**Task instructions:**
Report every line of the material that contains the string "continuous".

**Record set:**
==========
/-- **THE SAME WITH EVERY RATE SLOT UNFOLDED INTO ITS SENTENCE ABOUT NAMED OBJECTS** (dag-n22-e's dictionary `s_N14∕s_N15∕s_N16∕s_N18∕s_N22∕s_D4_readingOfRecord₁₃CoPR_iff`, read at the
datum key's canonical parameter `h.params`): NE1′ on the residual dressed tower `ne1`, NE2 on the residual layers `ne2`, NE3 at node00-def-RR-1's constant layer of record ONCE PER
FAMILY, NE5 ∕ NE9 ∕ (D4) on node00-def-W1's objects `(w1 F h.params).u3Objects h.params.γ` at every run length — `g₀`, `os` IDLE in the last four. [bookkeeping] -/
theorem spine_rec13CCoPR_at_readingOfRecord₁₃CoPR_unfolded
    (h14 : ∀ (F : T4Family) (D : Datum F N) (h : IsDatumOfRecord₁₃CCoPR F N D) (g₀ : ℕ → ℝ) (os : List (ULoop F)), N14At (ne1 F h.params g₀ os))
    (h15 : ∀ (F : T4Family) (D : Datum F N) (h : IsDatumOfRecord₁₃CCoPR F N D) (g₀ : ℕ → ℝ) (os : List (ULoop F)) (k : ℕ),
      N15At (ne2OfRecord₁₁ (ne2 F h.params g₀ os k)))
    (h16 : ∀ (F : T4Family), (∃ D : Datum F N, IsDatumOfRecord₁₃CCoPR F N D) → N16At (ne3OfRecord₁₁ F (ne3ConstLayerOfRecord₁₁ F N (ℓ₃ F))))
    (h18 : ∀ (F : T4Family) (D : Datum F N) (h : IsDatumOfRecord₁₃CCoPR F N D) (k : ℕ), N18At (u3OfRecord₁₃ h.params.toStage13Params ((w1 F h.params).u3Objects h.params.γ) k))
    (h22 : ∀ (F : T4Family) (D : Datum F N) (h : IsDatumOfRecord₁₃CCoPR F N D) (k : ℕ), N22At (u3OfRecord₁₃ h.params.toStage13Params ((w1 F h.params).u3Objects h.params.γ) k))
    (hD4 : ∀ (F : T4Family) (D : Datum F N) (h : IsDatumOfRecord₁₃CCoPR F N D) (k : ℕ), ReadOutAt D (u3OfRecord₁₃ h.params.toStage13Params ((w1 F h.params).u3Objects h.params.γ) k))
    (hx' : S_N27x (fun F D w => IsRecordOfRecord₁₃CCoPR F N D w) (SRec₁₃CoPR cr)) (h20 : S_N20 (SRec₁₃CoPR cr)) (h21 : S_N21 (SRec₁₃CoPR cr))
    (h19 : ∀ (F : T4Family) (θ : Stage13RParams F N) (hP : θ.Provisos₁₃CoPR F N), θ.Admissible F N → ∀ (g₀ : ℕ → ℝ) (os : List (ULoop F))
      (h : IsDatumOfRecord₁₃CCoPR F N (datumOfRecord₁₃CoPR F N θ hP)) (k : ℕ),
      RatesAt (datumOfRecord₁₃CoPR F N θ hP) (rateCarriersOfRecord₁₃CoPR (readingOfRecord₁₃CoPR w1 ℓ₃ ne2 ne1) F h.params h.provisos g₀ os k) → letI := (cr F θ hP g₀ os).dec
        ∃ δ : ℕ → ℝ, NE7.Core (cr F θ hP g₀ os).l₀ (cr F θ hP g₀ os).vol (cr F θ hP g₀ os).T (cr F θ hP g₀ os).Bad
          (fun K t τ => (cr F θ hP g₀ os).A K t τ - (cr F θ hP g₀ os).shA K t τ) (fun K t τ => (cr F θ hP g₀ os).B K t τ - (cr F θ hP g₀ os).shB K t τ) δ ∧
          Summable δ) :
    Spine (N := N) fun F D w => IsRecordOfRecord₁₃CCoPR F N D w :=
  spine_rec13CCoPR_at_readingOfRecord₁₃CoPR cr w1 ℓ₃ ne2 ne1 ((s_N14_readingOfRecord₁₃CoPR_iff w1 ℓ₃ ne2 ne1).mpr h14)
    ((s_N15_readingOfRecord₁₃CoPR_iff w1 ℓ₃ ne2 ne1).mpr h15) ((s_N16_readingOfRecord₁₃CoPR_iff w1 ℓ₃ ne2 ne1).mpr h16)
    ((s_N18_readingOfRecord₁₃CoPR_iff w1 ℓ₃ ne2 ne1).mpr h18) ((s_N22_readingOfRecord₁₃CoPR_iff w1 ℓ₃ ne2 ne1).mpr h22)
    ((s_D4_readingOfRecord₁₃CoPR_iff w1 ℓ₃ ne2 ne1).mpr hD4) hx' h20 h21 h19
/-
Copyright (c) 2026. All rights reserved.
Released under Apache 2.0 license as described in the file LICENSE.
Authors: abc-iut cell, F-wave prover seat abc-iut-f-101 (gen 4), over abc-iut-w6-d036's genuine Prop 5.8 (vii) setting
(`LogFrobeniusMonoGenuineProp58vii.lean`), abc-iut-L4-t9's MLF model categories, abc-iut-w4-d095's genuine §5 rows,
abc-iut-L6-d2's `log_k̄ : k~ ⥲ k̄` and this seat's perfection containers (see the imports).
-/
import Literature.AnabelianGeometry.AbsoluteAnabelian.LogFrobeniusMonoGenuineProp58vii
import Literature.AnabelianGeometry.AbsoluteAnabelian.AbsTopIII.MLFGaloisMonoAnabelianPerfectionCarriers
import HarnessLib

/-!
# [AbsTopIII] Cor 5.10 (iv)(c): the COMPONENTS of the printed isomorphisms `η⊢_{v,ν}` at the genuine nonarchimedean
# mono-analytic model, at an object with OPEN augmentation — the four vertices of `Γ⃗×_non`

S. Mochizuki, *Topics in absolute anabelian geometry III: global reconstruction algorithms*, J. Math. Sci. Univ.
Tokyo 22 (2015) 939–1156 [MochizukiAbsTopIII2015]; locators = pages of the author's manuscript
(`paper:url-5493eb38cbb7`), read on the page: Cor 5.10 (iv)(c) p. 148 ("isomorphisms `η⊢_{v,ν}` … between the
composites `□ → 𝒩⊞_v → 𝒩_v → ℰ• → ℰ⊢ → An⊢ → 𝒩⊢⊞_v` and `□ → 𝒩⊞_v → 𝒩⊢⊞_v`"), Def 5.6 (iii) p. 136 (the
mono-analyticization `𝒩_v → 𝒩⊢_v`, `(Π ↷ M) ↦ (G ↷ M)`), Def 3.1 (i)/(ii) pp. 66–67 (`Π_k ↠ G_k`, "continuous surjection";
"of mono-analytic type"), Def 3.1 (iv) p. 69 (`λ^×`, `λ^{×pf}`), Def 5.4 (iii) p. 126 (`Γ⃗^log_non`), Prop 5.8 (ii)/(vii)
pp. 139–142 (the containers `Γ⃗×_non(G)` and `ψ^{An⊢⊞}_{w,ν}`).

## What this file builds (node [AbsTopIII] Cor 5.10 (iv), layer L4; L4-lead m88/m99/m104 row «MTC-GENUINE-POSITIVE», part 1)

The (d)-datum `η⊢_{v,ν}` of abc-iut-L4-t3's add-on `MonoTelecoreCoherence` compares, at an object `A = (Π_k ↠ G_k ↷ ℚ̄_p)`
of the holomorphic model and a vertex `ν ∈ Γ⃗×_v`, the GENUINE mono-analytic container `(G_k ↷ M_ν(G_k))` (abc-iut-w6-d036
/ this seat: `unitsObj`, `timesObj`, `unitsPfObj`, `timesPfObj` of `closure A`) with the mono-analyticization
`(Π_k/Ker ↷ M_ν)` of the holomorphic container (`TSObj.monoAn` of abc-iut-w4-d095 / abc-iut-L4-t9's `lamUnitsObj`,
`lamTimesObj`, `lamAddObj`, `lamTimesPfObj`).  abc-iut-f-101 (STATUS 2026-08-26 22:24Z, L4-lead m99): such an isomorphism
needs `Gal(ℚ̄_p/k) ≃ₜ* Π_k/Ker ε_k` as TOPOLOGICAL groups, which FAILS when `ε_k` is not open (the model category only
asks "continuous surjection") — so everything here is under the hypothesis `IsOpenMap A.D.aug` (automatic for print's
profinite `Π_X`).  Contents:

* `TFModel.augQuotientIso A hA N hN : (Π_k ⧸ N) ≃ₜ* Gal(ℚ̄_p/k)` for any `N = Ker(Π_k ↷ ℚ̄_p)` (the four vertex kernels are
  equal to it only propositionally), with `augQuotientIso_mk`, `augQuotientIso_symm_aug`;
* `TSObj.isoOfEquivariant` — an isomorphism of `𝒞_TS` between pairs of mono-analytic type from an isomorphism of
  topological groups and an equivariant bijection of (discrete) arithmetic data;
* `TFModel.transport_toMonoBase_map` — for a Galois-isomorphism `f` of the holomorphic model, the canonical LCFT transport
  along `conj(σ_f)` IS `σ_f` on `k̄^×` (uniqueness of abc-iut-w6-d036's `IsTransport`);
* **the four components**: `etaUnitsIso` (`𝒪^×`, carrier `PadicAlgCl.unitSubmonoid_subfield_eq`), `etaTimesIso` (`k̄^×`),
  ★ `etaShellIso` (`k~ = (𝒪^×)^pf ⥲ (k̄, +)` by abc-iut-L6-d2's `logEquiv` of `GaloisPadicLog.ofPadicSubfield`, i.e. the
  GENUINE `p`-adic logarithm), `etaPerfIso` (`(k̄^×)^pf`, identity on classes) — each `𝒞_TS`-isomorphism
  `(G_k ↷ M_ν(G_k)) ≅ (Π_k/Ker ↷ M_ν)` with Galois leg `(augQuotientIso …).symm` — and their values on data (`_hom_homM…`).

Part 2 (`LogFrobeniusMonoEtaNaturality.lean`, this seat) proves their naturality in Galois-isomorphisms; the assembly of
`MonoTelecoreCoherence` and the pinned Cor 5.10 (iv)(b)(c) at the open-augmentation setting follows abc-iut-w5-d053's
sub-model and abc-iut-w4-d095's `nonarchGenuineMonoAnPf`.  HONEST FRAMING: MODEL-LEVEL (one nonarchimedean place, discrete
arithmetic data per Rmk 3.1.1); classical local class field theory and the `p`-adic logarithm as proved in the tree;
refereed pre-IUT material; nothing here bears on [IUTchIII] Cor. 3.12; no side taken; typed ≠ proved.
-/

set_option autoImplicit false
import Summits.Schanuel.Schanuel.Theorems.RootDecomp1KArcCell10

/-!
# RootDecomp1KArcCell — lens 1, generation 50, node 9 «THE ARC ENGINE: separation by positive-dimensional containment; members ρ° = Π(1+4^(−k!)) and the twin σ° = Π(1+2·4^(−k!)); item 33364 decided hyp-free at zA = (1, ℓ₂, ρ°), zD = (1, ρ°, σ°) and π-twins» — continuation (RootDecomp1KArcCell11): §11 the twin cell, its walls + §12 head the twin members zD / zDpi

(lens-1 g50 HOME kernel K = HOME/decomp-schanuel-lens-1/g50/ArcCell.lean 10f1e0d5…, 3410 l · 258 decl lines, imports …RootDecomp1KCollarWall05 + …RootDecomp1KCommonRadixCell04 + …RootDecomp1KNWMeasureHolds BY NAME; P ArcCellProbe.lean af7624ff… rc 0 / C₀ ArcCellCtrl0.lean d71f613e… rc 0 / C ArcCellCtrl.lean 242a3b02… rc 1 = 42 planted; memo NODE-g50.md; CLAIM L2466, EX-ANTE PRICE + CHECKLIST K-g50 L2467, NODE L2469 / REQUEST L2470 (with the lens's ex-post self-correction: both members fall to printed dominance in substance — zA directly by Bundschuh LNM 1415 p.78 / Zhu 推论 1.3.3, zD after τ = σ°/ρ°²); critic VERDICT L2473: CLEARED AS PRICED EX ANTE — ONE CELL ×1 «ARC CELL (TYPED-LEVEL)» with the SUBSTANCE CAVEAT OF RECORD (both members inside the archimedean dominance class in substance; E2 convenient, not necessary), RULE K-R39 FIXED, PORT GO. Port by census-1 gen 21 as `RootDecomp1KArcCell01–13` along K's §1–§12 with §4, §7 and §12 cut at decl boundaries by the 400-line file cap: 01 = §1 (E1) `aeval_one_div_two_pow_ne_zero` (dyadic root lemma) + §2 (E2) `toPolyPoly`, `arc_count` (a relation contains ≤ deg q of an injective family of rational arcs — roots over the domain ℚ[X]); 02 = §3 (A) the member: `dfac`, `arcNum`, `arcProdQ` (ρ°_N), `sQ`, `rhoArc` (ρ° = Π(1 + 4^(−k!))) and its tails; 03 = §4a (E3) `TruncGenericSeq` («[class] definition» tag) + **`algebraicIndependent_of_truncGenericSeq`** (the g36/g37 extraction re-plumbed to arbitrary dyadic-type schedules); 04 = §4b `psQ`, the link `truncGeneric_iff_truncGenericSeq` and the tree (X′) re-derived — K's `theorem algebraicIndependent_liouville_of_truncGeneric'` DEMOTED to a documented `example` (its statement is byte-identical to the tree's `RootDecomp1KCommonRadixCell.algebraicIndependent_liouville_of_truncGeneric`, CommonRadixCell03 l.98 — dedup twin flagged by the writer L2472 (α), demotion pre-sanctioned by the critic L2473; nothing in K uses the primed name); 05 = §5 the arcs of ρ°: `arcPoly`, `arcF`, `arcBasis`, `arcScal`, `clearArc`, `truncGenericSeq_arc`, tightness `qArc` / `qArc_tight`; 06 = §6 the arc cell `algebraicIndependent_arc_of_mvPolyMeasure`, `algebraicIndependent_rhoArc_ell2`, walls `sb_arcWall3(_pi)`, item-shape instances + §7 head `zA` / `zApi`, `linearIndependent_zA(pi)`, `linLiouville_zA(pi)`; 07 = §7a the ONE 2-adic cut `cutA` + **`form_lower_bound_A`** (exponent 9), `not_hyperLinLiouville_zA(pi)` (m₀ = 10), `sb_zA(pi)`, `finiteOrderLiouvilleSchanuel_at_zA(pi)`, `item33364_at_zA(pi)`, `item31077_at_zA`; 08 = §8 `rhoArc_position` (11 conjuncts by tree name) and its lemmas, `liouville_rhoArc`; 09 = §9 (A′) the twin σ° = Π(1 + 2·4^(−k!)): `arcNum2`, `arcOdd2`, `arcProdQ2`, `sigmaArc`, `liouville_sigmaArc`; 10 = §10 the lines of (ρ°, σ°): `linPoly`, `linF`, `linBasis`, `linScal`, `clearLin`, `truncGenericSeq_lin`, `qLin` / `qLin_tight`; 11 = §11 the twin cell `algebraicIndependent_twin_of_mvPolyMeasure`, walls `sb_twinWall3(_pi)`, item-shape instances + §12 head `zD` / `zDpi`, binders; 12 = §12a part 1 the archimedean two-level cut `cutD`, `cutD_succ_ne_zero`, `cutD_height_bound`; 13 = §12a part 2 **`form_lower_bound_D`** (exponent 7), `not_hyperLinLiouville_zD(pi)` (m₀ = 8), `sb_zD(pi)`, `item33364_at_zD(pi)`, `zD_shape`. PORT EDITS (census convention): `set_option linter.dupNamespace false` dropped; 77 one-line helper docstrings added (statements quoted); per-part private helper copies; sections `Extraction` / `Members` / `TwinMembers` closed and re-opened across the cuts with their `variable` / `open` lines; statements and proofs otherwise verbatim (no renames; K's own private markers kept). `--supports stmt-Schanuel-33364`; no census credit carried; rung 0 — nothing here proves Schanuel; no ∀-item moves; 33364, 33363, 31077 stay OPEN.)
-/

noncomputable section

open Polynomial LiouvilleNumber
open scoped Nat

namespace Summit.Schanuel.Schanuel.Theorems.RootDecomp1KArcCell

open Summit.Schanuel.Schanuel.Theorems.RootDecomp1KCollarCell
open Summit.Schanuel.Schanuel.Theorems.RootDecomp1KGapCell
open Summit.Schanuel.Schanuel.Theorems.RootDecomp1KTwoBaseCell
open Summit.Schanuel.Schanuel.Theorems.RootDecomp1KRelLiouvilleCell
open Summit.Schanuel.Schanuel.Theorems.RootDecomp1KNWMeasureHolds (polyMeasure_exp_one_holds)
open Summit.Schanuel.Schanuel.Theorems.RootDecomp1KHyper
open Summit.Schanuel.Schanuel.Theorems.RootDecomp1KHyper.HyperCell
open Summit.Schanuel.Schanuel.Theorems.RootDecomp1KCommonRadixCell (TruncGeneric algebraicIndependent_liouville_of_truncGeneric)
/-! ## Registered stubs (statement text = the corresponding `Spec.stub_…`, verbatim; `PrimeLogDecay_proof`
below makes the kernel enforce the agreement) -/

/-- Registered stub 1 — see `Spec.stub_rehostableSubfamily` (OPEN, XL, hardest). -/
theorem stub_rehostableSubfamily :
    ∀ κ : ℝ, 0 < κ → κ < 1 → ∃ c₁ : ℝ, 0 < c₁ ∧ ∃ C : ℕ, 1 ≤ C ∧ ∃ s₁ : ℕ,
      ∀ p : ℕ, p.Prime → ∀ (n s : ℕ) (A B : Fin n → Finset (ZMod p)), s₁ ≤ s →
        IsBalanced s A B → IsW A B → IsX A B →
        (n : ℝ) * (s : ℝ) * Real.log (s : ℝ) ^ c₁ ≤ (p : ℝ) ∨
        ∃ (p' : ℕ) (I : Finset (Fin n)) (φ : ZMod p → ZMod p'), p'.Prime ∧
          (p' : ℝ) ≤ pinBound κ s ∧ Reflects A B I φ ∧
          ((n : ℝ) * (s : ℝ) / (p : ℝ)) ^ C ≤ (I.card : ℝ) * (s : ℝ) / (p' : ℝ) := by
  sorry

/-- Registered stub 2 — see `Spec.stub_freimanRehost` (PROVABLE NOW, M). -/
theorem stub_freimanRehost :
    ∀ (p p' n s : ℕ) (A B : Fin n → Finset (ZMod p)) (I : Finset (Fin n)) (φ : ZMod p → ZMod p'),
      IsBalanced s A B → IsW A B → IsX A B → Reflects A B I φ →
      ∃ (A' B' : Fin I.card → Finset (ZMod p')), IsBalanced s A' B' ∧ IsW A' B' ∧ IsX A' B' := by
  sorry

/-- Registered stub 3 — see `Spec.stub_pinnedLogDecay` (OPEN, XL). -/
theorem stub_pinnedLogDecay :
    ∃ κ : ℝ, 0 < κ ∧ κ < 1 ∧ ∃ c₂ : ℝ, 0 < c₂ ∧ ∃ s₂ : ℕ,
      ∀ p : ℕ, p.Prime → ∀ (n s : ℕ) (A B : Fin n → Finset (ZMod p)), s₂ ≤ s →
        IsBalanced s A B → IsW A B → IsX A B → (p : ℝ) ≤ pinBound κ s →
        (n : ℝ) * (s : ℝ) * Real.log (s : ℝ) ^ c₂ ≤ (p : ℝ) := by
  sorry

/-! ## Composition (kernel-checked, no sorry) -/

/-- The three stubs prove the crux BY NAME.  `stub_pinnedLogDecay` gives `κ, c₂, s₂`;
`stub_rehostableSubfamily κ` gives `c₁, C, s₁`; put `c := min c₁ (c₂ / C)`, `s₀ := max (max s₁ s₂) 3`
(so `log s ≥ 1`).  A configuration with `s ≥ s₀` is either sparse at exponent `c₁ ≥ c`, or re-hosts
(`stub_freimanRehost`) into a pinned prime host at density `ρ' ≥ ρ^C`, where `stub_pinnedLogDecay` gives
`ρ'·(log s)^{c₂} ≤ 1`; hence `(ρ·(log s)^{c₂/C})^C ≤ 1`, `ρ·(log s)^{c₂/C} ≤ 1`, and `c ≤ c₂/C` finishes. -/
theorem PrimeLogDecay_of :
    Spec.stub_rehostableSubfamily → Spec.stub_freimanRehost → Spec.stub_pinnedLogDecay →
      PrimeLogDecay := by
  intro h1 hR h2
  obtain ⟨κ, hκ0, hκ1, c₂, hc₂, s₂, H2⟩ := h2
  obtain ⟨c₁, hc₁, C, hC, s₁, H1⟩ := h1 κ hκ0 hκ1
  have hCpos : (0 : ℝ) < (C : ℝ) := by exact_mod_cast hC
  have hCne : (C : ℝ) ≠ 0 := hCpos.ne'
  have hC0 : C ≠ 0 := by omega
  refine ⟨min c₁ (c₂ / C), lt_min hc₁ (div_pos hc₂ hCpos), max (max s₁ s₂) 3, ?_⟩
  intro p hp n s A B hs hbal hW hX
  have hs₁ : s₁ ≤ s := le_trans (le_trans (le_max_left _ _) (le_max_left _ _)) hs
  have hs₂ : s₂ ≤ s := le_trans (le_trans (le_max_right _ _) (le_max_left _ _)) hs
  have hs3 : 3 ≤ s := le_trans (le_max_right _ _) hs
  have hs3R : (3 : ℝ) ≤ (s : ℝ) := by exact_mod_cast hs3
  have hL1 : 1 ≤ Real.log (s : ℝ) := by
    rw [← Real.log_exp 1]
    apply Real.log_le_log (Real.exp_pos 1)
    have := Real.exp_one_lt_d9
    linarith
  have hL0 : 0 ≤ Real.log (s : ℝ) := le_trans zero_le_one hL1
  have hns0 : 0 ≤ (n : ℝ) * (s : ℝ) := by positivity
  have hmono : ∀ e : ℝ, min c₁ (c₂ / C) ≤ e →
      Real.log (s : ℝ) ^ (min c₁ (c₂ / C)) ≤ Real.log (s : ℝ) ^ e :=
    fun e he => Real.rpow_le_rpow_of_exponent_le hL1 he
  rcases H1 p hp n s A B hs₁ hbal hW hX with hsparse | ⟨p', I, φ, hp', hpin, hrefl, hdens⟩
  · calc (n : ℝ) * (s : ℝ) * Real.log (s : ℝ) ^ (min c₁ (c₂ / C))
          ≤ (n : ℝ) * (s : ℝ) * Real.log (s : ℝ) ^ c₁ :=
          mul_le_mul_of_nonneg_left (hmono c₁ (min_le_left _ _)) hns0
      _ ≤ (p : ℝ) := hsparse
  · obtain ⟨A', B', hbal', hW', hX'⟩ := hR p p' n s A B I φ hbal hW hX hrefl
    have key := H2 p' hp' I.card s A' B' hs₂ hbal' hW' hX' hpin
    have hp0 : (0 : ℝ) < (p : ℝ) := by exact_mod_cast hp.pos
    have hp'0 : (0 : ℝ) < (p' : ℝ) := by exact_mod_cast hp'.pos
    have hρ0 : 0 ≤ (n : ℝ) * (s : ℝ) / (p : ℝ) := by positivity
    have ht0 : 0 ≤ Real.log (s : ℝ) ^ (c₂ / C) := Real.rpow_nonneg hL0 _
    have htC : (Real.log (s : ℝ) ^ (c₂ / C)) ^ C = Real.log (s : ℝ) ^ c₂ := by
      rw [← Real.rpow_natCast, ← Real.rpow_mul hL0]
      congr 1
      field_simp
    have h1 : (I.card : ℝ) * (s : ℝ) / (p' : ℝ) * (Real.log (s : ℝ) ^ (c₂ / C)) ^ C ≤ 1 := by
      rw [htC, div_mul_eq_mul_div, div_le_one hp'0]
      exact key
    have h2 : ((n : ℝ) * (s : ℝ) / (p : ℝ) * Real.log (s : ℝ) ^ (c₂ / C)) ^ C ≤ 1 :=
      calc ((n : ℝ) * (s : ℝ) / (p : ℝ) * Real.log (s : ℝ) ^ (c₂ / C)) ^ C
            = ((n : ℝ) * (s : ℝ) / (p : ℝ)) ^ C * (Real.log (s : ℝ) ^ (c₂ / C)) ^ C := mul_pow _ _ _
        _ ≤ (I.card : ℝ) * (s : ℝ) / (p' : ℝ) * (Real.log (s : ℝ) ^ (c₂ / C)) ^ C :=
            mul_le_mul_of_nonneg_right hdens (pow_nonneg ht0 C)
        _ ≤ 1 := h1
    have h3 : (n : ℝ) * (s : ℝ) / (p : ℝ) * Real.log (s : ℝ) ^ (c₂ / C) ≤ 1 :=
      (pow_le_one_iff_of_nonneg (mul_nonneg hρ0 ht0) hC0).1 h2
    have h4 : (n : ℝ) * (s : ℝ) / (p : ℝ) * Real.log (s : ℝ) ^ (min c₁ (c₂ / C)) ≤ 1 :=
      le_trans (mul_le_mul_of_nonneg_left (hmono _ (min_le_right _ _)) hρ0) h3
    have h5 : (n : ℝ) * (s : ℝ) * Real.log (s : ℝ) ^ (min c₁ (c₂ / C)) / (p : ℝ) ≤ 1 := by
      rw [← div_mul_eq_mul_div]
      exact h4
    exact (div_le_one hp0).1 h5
==========
**Result:**
mono-analyticization `𝒩_v → 𝒩⊢_v`, `(Π ↷ M) ↦ (G ↷ M)`), Def 3.1 (i)/(ii) pp. 66–67 (`Π_k ↠ G_k`, "continuous surjection";
asks "continuous surjection") — so everything here is under the hypothesis `IsOpenMap A.D.aug` (automatic for print's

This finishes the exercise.